To amplify up to a specified level.

A lot of people (myself included) like to amplify the audio close to maximum before exporting (For WAV files, I generally normalize to -1 dB).

What, then, is the intended use of the “regular” normalization?

GoldWave calls it “maximizing” which is a better English word for it but normalizing is the proper audio terminology. …There are 3rd-party “maximizer” effects, but these are non-linear (using compression and limiting) and they alter the character of the sound.

Most commercial recordings are normalized/maximized. Plus, most commercial recordings use compression and limiting to boost the loudness without clipping the peaks.

You can record at a low-enough level to leave headroom for unexpected peaks and then normalize later… The most important thing is that you don’t “try” to go over 0dB and [u]clip[/u] (distort) during recording so it’s better to amplify later.

For example, if you are digitizing a vinyl record, you can normalize a whole side (or both sides combined) to maximize the volume of the album while maintaining the relative loudness of loud & quiet songs as was originally intended.

With a podcast you might want to manually adjust the volume here-and-there as necessary, or you can use volume-leveling or dynamic compression, etc., to even-out (and possibly boost) the volume.

how does one normalize the volume of two tracks of an interview?

Darn good question. Most of these tools are generically intended to set volume for completed projects. Completed projects don’t have twenty or thirty seconds of dead silence.

The legacy answer is turn the show over to the recording engineer who has enough smarts to know to set the host volume at a specific volume no matter how long the guest takes to answer. The guest is on a different fader on the mixing console and here, too, the recording engineer sets a good volume no matter how long the guest talks.

Since you have the host and the guest on different tracks, it should be possible to select each track and set the volumes manually.
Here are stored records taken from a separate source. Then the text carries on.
import Summits.BirchSwinnertonDyer.BirchSwinnertonDyer.Theorems.ByReductionTypeAtTwoAnalyticMuZero
import Summits.BirchSwinnertonDyer.Rank1Residual.X5.TwoAdicTargets
import Literature.NumberTheory.EllipticCurves.NonEisensteinPrimeOfSurjective
import HarnessLib

/-!
# Route `ByReductionTypeAtTwo` (K4), crux 19573 `OrdKatoHalfAtTwoIso`, line `steinberg_fibre_at_two` — SOCKET 3
# «analytic `μ₂ = 0` on the Gaussian residue» in its VERBATIM shape, as a kernel theorem (consumer spellings of
# `ByReductionTypeAtTwoAnalyticMuZero` for the K4 line seats)

Cell `bsd-2adic`, seat `bsd-2adic-tower-1` (GEN 24), `--supports stmt-BirchSwinnertonDyer-19271` (helper; planner
RC-254 «consumers import P5 BY NAME: 19573 L1 socket 3 (`socket3_of`) …»).  Theorems only; no definition, no named
fact, no `sorry`.

The line `Cruxes/OrdKatoHalfAtTwoIso/Lines/steinberg_fibre_at_two.lean` (cruxidea-19573-2) displays as its open
∀-heart SOCKET 3 `AnalyticMuZeroFOnDD12Residue`:
`∀ W, ¬ W.HasCM → GoodOrd W 2 → W.HasSurjectiveModNGaloisRep 2 → ¬ O1.TwoAdicSurjective W → ∀ f, IsNewformOf W f →
∃ n, ‖coeff n (padicLFunction f (unitRoot W 2))‖ = 1`.  Its body is an instance of this seat's theorem
`AnalyticMuTwo.exists_norm_padicLCoeff_two_eq_one` (good ordinary at `2` + `E[2]` irreducible; a surjective mod-`2`
representation is irreducible, `hasIrreducibleModPGaloisRep_of_hasSurjectiveModNGaloisRep`); the hypotheses `¬CM` and
`¬ TwoAdicSurjective` are idle.  A Theorems file may not import the (sorry-bearing) line file, so the discharge is
recorded here in the socket's LITERAL shape (`analyticMuZeroFOnDD12Residue_shape`): the future LEAD of the line closes
socket 3 by `exact AnalyticMuTwo.analyticMuZeroFOnDD12Residue_shape` (the two `Prop`s agree by `Iff.rfl`).

* `exists_norm_coeff_padicLFunction_two_eq_one_of_surj` — per curve: `GoodOrd W 2 → W.HasSurjectiveModNGaloisRep 2 →
  IsNewformOf W f → ∃ n, ‖coeff n (L₂(f, α, T))‖ = 1`;
* `analyticMuZeroFOnDD12Residue_shape` — the ∀-statement in socket 3's binder order.

HONEST FRAMING: see `ByReductionTypeAtTwoAnalyticMuZero`; closes nothing by itself (the line's other sockets are its
business); BSD is not proved by any of this.

References: [GreenbergLNM1716] §1 Conj. 1.11; [MazurTateTeitelbaum1986Invent] §I.10–I.13; [SerreOpenImage1972] §4.
-/

-- the summit namespace repeats `BirchSwinnertonDyer` by design (summit = problem); linter moot
set_option linter.dupNamespace false
set_option autoImplicit false

noncomputable section

namespace Summit.BirchSwinnertonDyer.BirchSwinnertonDyer.Theorems.AnalyticMuTwo

open scoped MatrixGroups ModularForm

open CongruenceSubgroup WeierstrassCurve Literature.NumberTheory.EllipticCurves
  Literature.NumberTheory.EllipticCurves.ModularForms Literature.NumberTheory.EllipticCurves.Rank1Residual
  Summit.BirchSwinnertonDyer.Rank1Residual.X5

section Socket3

variable (W : WeierstrassCurve ℚ) [W.IsElliptic] [W.IsGloballyMinimal]

/-- **Per curve, surjective-image spelling**: good ordinary at `2` and `ρ̄_{E,2}` ONTO `GL₂(𝔽₂)` ⟹ for every newform
`f` of `W` some coefficient of `L₂(f, α, T)` is a `2`-adic unit (surjective ⟹ irreducible,
`hasIrreducibleModPGaloisRep_of_hasSurjectiveModNGaloisRep`; then `exists_norm_padicLCoeff_two_eq_one`).
[cite: GreenbergLNM1716, §1 Conj. 1.11 (posed for all p; the p = 2 analytic reading is ours)] -/
theorem exists_norm_coeff_padicLFunction_two_eq_one_of_surj (hgo : GoodOrd W 2)
    (hsurj : W.HasSurjectiveModNGaloisRep 2) {N : ℕ} [NeZero N] {f : CuspForm (Gamma0 N) 2}
    (hf : IsNewformOf W f) :
    ∃ n : ℕ, ‖PowerSeries.coeff n (padicLFunction f (unitRoot W 2 : ℚ_[2]))‖ = 1 := by
  haveI : Fact (Nat.Prime 2) := ⟨Nat.prime_two⟩
  have hirr : W.HasIrreducibleModPGaloisRep 2 :=
    hasIrreducibleModPGaloisRep_of_hasSurjectiveModNGaloisRep W 2 (by exact_mod_cast hsurj)
  obtain ⟨k, hk⟩ := exists_norm_padicLCoeff_two_eq_one W hgo hirr hf
  exact ⟨k, by rw [coeff_padicLFunction]; exact hk⟩

/-- **SOCKET 3 of line `steinberg_fibre_at_two` (crux 19573), VERBATIM SHAPE, PROVED**: analytic `μ₂ = 0` in the
`Ω⁺_f`-normalisation for every non-CM curve, good ordinary at `2`, `ρ̄_{E,2}` onto `S₃`, `ρ_{E,2^∞}` not onto, and every
newform `f` of it.  (`¬CM` and `¬ TwoAdicSurjective` are not used.)  The line's `AnalyticMuZeroFOnDD12Residue` is this
`Prop` by `Iff.rfl`. [cite: GreenbergLNM1716, §1 Conj. 1.11 (posed for all p; the p = 2 analytic reading is ours)] -/
theorem analyticMuZeroFOnDD12Residue_shape :
    ∀ (W : WeierstrassCurve ℚ) [W.IsElliptic] [W.IsGloballyMinimal],
      ¬ W.HasCM → GoodOrd W 2 → W.HasSurjectiveModNGaloisRep 2 → ¬ O1.TwoAdicSurjective W →
      ∀ {N : ℕ} [NeZero N] (f : CuspForm (Gamma0 N) 2), IsNewformOf W f →
        ∃ n : ℕ, ‖PowerSeries.coeff n (padicLFunction f (unitRoot W 2 : ℚ_[2]))‖ = 1 :=
  fun W _ _ _ hgo hsurj _ _ _ _ hf ↦ exists_norm_coeff_padicLFunction_two_eq_one_of_surj W hgo hsurj hf

end Socket3

end Summit.BirchSwinnertonDyer.BirchSwinnertonDyer.Theorems.AnalyticMuTwo

end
Audacity will play back everything at once (unless you prevent it with the SOLO and MUTE buttons) so it should be a simple matter to play the combination show to your headphones to make sure the balance is good.
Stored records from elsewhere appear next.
import Summits.QuantumFields.YangMills.Theorems.FluctuationComparisonRegPrIntLS2BetaRelFlapOfFeeders
import Summits.QuantumFields.YangMills.Theorems.FluctuationComparisonRegPrIntLS2BetaChartLetterAlongTowers
import Summits.QuantumFields.YangMills.Theorems.FluctuationComparisonRegPrIntLS2BetaWhitneyHatLiftCurvatureRelativePlaq
import HarnessLib

/-!
# S2β · the (D-stage) REL-TEL road — THE PREFIX ASSEMBLY: ✓p824471's letter-with-feedback `HLW(G)` (hence (D-stage) by ✓`dStage_of_feedbackLetter`) ⟸
# TWO displayed prefix letters, KEYREL(G) (the relative key-lemma tower in door currency — px10's lane) and FLAPREL(G) (the two-tower flap letter in door
# currency — px21's C4 at the towers), for any guard `G` implying the explicit small-bond condition `arc(V e) ≤ 1∕128`; (L♭), (F3)-rel, (R1), the sup budgets and
# the W-smallness are DISCHARGED INSIDE (✓`exists_gamma_chartLetter_128`, ✓p826241, ✓p820752, ✓`exists_gamma_supBudget_128`, ✓`G_le_of_bkgPriced`'s role is
# played by KEYREL's `δ`-clause)

Cell `ym3-torus` (rung R3 = continuum `SU(2)` Yang–Mills on T³ — NOT d = 4, NOT infinite volume, NOT a mass gap, NOT Clay).  Width seat «width 12» `ym3-torus-px12`
(gen 24), FREE px helper on crux `stmt-QuantumFields-20520`; `--kind proof --supports … --as helper`, count-neutral, DEFINITION-FREE (0 `def`∕`instance`∕`notation`∕`sorry`).

THE TWO LETTERS (both in ✓p824471's `HLW` prefix, a target `δ > 0` quantified BEFORE `γ₁` for their BACKGROUND-priced parts — UV3-NODE §84.8):
`KEYREL(G)` = `… ∃ X₁ ≥ 1, ∀ δ > 0, ∃ γ₁, … ∃ ηA qd qU ≥ 0, [A_t ≤ X₁((√L)^t·S + Σ_{s<t}(√L)^{t−1−s}ηA s)] ∧ [ηA s ≤ qd s·B_s + qU s·B_{s+1}] ∧ Σ_jG_j(qd) ≤ δ ∧
Σ_jG_j(qU) ≤ δ` (px10's lane: FILE 11 ✓p825006 at `(g_0•U, g₀_0•U₀)` via (T3), junk θ₀-priced so that ✓`G_le_of_bkgPriced` gives the `δ`-clause);
`FLAPREL(G)` = `… ∃ a₁ > 0, a₂ Z ≥ 0, ∀ δ > 0, ∃ γ₁, … ∃ η ζ ≥ 0, [flap_j ≤ a₁A_j + a₂A^V_j + η_jB_j + ζ_jB^V_j] ∧ Σ_jη_j ≤ δ ∧ Σ_jζ_j ≤ Z` (px21 C4 ✓p825893
with the BACKGROUND tower as «tower 1»).  OUTPUT ★★★`feedbackLetterPrefix_of_letters (Gx) (hGx : Gx ⟹ arc ≤ 1∕128) (hKEY) (hFLAP) : HLW(Gx)`, `E = E′ + E_e`,
`C = X₁(a₁ + a₂C_F√L)`, `C_F = 2√c`, `c = (L⁻¹)⁴L³`, `φ_j = √c√(768·2)(s_{j+1}+s̃_{j+1})`, `δ = min(1, 1∕(2e^Eκ))`; then (D-stage)(Gx) = ✓`dStage_of_feedbackLetter Gx` ∘ it.
‼ `Gx ⟹ arc(V e) ≤ 1∕128` is NOT suppliable on the strata at coarse `J` (toron obstruction, §84.8∕§86.5, px8 g24); this is the road UNDER the guard.
HONEST SCOPE.  Prefix plumbing by name; KEYREL and FLAPREL are HYPOTHESES (their suppliers: px10 FILE 12″, px21 C4 instantiated); nothing of Bałaban's analysis is
asserted; (D-ax)∕(D♮), (F♮), GAP♯∘ (`stub_uniformFibreGapOrbit`), S2β, the five registered stubs (0∕5), crux 20520 and `YM3TorusSU2` are NOT proved; no registered
stub is closed; the Yang–Mills mass gap is NOT proved.
References: T. Bałaban, CMP **99** (1985) 75–102 [Balaban1985RegularSpaces] ((1.29) p.81, Lemma 1 p.79); CMP **98** (1985) 17–51 [Balaban1985Averaging] ((19)–(21)
pp.21–22); CMP **102** (1985) 277–309 [Balaban1985Variational] (Thm 1 (8)–(10) p.279, (4) p.278).
-/

set_option autoImplicit false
Audacity will push everything together into one single show when you export the WAV Edit Master. It’s at that magic point you can apply automated tools so the posted MP3 podcast comes out the overall right volume.
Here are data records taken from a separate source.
/-- **REP-H — BOUNDED REPRESENTATIVES OF THE NORM FIBRES OVER A COMPACT SET.**  At a non-split place `v`, for every compact `K ⊆ U(Φ₃)(L⁺_v)` there is a
compact `C ⊆ H_v = U(Φ₂)(L⁺_v) × U(Φ₁)(L⁺_v)` such that every `G`-regular `γ_H ∈ H_v` matching some `x ∈ K` is stably conjugate in `H_v` to a `G`-regular
`γ_H′ ∈ C` (the explicit representative `([[0, (σk)⁻¹],[k, tr g]], u)` of §3 with the chart `k` of §4; its entries are bounded in terms of `tr x`, `det x`
and the chart constants, §5). [cite: Rogawski1990, §5.4 p. 78; §3.1 p. 19] -/
theorem exists_isCompact_normFibre_reps (hns : ∀ w : UnitaryGroup.PlacesOver L v, IsCMField.complexConj L • w.1 = w.1)
    (K : Set (Gqs L v)) (hK : IsCompact K) :
    ∃ C : Set ((UnitaryGroup.cmDatum L 2 (Matrix.of fun i j : Fin 2 => if i.val + j.val + 1 = 2 then (1 : L) else 0)).Local v ×
        (UnitaryGroup.cmDatum L 1 (Matrix.of fun i j : Fin 1 => if i.val + j.val + 1 = 1 then (1 : L) else 0)).Local v),
      IsCompact C ∧
      ∀ s, IsLocalGRegular L v s → (∃ x ∈ K, IsLocalNormPair L (qsForm L) v s x) →
        ∃ s' ∈ C, IsLocalGRegular L v s' ∧ IsLocalStablyConjH L v s s' := by
  haveI : Algebra.IsQuadraticExtension ↥(maximalRealSubfield L) L := IsCMField.isQuadraticExtension L
  obtain ⟨w⟩ := UnitaryGroup.PlacesOver.nonempty L v
  have hw := hns w
  haveI : Subsingleton (UnitaryGroup.PlacesOver L v) :=
    PlacesOver.subsingleton_of_smul_eq (IsCMField.complexConj L) (IsCMField.complexConj_ne_one L) w hw
  set σ := conjLocal L (IsCMField.complexConj L) v with hσ
  -- bounds on `K`: `‖(tr x)_w‖ ≤ Ctr`, `‖(det x)_w‖ ≤ Cdet`
  have hcont : Continuous fun x : Gqs L v => (x.val : GL (Fin 3) (UnitaryGroup.LocalRing L v)).val :=
    Units.continuous_val.comp continuous_subtype_val
  obtain ⟨Ctr, hCtr⟩ := hK.exists_bound_of_continuousOn
    (f := fun x : Gqs L v => (x.val : GL (Fin 3) (UnitaryGroup.LocalRing L v)).val.trace w)
    (((continuous_apply w).comp hcont.matrix_trace).continuousOn)
  obtain ⟨Cdet, hCdet⟩ := hK.exists_bound_of_continuousOn
    (f := fun x : Gqs L v => (x.val : GL (Fin 3) (UnitaryGroup.LocalRing L v)).val.det w)
    (((continuous_apply w).comp hcont.matrix_det).continuousOn)
  obtain ⟨ε, Ck, hε, hchart⟩ := exists_hilbert90_chart_constants w hw
  set B : ℝ := max (Ctr + Cdet) (max Ck ε⁻¹) with hB
  have hB1 : Ctr + Cdet ≤ B := le_max_left _ _
  have hB2 : Ck ≤ B := (le_max_left _ _).trans (le_max_right _ _)
  have hB3 : ε⁻¹ ≤ B := (le_max_right _ _).trans (le_max_right _ _)
  have hB0 : 0 ≤ B := (inv_pos.2 hε).le.trans hB3
  refine ⟨_, isCompact_entryBox w hw B, ?_⟩
  rintro s hs ⟨x, hxK, hmatch⟩
  -- the entries and invariants of `g₀ = s.1`
  obtain ⟨e00, e01, e10, e11⟩ := entries_of_mem_local_two L v (s.1.val : GL (Fin 2) (UnitaryGroup.LocalRing L v)) s.1.2
  set M : Matrix (Fin 2) (Fin 2) (UnitaryGroup.LocalRing L v) := (s.1.val : GL (Fin 2) (UnitaryGroup.LocalRing L v)).val with hM
  set t : UnitaryGroup.LocalRing L v := M 0 0 + M 1 1 with ht'
  set d : UnitaryGroup.LocalRing L v := M 0 0 * M 1 1 - M 0 1 * M 1 0 with hd'
  have hd : σ d * d = 1 := conj_det_mul_det_eq_one_of_entries_two e00 e01 e10 e11
  have ht : σ t * d = t := conj_trace_mul_det_eq_trace_of_entries_two e00 e01 e10 e11
  have htM : M.trace = t := Matrix.trace_fin_two M
  have hdM : M.det = d := Matrix.det_fin_two M
  obtain ⟨k, hk, hku, hkε, hkC⟩ := hchart d hd
  have hσku : IsUnit (σ k) := hku.map σ
  obtain ⟨g, hgmem, hgval, hginv, hgtr, hgdet⟩ := exists_mem_local_two_of_invariants t d k hd ht hk hσku
  -- same characteristic polynomial
  have hq : (g.val).charpoly = M.charpoly := by
    rw [Matrix.charpoly_fin_two, Matrix.charpoly_fin_two, hgtr, hgdet, htM, hdM]
  -- norm facts at `w`
  have hdn : ‖d w‖ = 1 := norm_apply_eq_one_of_conj_mul_self w hw hd
  have hσdn : ‖conjLocal L (IsCMField.complexConj L) v d w‖ = 1 := by rw [norm_conjLocal_apply w hw, hdn]
  obtain ⟨htr, hdet⟩ := trace_det_of_isLocalNormPair L v (qsForm L) s x hmatch
  have htr' : M.trace = (x.val : GL (Fin 3) (UnitaryGroup.LocalRing L v)).val.trace - finGammaTwo L v s := by
    rw [htr]; exact (add_sub_cancel_right _ _).symm
  have hdet' : (x.val : GL (Fin 3) (UnitaryGroup.LocalRing L v)).val.det = M.det * finGammaTwo L v s := hdet
  have hun : ‖finGammaTwo L v s w‖ ≤ Cdet := by
    have h1 := congrArg (fun z : UnitaryGroup.LocalRing L v => ‖z w‖) hdet'
    simp only [Pi.mul_apply, norm_mul] at h1
    rw [hdM, hdn, one_mul] at h1
    rw [← h1]
    exact hCdet x hxK
  have htn : ‖t w‖ ≤ Ctr + Cdet := by
    rw [← htM, htr', Pi.sub_apply]
    exact (norm_sub_le _ _).trans (add_le_add (hCtr x hxK) hun)
  have hen : ‖(↑(hσku.unit⁻¹) : UnitaryGroup.LocalRing L v) w‖ ≤ ε⁻¹ := by
    have h1 : (↑(hσku.unit⁻¹) : UnitaryGroup.LocalRing L v) * σ k = 1 := hσku.unit.inv_mul
    have h2 := congrArg (fun z : UnitaryGroup.LocalRing L v => ‖z w‖) h1
    simp only [Pi.mul_apply, norm_mul, Pi.one_apply, norm_one] at h2
    rw [norm_conjLocal_apply w hw] at h2
    have h3 : ‖(↑(hσku.unit⁻¹) : UnitaryGroup.LocalRing L v) w‖ = ‖k w‖⁻¹ := eq_inv_of_mul_eq_one_left h2
    rw [h3]
    exact inv_anti₀ hε hkε
  -- `G`-regularity and stable conjugacy of the representative `(g, u)`
  have hχ : finCharpolyTwo L v ((⟨g, hgmem⟩, s.2) : (UnitaryGroup.cmDatum L 2 (Matrix.of fun i j : Fin 2 => if i.val + j.val + 1 = 2 then (1 : L) else 0)).Local v ×
      (UnitaryGroup.cmDatum L 1 (Matrix.of fun i j : Fin 1 => if i.val + j.val + 1 = 1 then (1 : L) else 0)).Local v) = finCharpolyTwo L v s := hq
  have hreg' : IsLocalGRegular L v ((⟨g, hgmem⟩, s.2) : (UnitaryGroup.cmDatum L 2 (Matrix.of fun i j : Fin 2 => if i.val + j.val + 1 = 2 then (1 : L) else 0)).Local v ×
      (UnitaryGroup.cmDatum L 1 (Matrix.of fun i j : Fin 1 => if i.val + j.val + 1 = 1 then (1 : L) else 0)).Local v) := by
    have key : ∀ a : (UnitaryGroup.cmDatum L 2 (Matrix.of fun i j : Fin 2 => if i.val + j.val + 1 = 2 then (1 : L) else 0)).Local v ×
        (UnitaryGroup.cmDatum L 1 (Matrix.of fun i j : Fin 1 => if i.val + j.val + 1 = 1 then (1 : L) else 0)).Local v,
        IsLocalGRegular L v a ↔ IsRegularElt ((endoEmbLocal L v a).val : GL (Fin 3) (UnitaryGroup.LocalRing L v)) := fun a => Iff.rfl
    rw [key, isRegularElt_iff, charpoly_endoEmbLocal, hχ]
    exact hs.separable_mul L v
  obtain ⟨c, hc⟩ := Literature.LinearAlgebra.Matrix.exists_units_conj_eq_of_charpoly_eq_of_separable
    (K := fun w' : UnitaryGroup.PlacesOver L v => w'.1.adicCompletion L)
    (s.1.val : GL (Fin 2) (UnitaryGroup.LocalRing L v)) g (hs.separable_finCharpolyTwo) hq
  refine ⟨(⟨g, hgmem⟩, s.2), ?_, hreg', ⟨isConj_iff.2 ⟨c, hc⟩, IsStablyConj.refl _⟩⟩
  -- the entry bounds
  intro i j w'
  rw [Subsingleton.elim w' w]
  change ‖(g.val) i j w‖ ≤ B ∧ ‖((g⁻¹).val) i j w‖ ≤ B
  rw [hgval, hginv]
  fin_cases i <;> fin_cases j <;>
    simp only [Fin.zero_eta, Fin.mk_one, Fin.isValue, Matrix.of_apply, Matrix.cons_val_zero, Matrix.cons_val_one,
      Pi.zero_apply, norm_zero, Pi.mul_apply, Pi.neg_apply, norm_neg, norm_mul, hσdn, one_mul]
  · exact ⟨hB0, htn.trans hB1⟩
  · exact ⟨hen.trans hB3, hen.trans hB3⟩
  · exact ⟨hkC.trans hB2, hkC.trans hB2⟩
  · exact ⟨htn.trans hB1, hB0⟩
This is also the place to apply broadcast limiter simulations such as Chris’s Compressor which will be happy to “ride gain” on the show and even out anything you may have missed earlier.

Koz

how does one normalize the volume of two tracks of an interview?

By ear of by software. If you’re lucky to have the two speakers in different tracks, then it’s not much work to do it “by ear”, as long as there’s not much intra-track variation. If they are in the same track, or you do have lots of intra-track variation, like one person kept changing their distance to their mic, then… oh boy… you need (1) segmentation into clips, (2) [auto-]normalization of clips relative to each other. Software that supports non-destructive envelopes across clip groups makes this latter bit a little easier to experiment with, although it’s not that big of a deal in Audacity since you can undo changes, but you can’t really have that enveloping done on non-contagious clip groups in Audacity unless you further bounce them to yet more tracks or write your own fx (e.g. in Nyquist) that process just some clips, for instance based on labels. The lack of a relative normalization feature (clip to clip) is a bit more of slow-downer in Audacity. Alternatively, you can just use a compressor and hope for the best, as it is essentially a fully dynamic version of clip-to-clip normalization, without even having to define anything like clips, but you’d probably have to tune it a little bit, in terms of parameters.

I could add that some tools like Izotope RX try to have it both ways, in that they’ll produce a user-editable envelope from what’s essentially their compressor (they call it leveler IIRC), but the catch with that approach is that the envelope is going to have so many control points that you’ll die of old age adjusting them manually if the software didn’t get them right automagically, so it’s mostly an illusion of control compared to manually splitting the offending regions that didn’t come out right.